→ **About this exercise**
Your reply should hold only the lines from the records below where "covariance" occurs.

### Data

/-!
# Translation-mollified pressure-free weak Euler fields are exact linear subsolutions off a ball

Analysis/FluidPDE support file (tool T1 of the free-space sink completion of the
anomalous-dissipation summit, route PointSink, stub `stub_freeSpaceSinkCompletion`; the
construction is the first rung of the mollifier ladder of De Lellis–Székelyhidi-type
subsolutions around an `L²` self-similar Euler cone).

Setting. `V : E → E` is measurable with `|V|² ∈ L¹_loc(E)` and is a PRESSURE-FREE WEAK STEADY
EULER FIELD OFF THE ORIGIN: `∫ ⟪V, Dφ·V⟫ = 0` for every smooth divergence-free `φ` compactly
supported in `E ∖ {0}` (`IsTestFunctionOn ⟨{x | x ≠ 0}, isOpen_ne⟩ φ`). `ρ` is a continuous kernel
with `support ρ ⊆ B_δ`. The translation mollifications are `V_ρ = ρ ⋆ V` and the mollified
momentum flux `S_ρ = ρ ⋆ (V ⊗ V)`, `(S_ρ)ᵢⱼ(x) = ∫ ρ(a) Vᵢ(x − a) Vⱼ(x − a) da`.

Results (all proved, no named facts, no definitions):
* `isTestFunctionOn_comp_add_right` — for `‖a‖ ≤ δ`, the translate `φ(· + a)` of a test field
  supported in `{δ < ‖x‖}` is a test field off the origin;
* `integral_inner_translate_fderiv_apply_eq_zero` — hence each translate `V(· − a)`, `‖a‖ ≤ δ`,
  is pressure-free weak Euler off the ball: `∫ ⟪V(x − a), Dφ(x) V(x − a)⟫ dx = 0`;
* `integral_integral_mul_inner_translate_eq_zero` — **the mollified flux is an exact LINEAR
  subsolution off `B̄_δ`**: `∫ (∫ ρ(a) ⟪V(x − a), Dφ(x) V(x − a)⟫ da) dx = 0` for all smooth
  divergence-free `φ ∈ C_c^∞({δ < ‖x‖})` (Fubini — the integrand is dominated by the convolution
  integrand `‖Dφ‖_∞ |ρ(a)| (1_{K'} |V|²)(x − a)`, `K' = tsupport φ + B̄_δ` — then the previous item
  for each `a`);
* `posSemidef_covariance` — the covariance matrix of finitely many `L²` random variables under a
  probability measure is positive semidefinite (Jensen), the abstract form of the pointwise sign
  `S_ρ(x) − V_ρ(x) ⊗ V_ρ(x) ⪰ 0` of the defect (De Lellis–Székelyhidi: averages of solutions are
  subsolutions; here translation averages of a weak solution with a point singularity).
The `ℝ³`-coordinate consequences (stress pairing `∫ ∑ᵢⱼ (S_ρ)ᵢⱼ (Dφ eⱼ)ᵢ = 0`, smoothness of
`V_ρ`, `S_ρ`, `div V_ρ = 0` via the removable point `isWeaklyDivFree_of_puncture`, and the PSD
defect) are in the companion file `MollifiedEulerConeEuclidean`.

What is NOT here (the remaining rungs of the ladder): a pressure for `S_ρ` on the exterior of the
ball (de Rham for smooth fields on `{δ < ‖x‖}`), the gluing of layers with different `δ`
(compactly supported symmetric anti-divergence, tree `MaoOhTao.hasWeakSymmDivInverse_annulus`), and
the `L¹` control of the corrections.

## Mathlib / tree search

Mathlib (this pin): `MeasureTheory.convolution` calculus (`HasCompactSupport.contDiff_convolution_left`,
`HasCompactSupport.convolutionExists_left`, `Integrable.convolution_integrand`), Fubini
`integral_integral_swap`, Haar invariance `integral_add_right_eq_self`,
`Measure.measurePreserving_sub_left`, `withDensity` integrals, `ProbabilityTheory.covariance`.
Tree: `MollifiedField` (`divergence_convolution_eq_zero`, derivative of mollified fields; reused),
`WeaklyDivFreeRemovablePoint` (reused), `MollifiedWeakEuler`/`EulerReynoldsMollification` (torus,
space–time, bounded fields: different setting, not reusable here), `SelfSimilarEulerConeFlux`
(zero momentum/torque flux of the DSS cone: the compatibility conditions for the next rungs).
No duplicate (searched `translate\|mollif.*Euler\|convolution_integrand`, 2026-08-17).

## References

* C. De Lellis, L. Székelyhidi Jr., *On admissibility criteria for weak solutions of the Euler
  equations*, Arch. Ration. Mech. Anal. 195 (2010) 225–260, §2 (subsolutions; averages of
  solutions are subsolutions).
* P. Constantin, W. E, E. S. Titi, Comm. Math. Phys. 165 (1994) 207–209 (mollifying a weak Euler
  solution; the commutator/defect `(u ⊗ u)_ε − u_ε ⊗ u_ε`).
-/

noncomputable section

######

→ **Reply**
* `posSemidef_covariance` — the covariance matrix of finitely many `L²` random variables under a
`Measure.measurePreserving_sub_left`, `withDensity` integrals, `ProbabilityTheory.covariance`.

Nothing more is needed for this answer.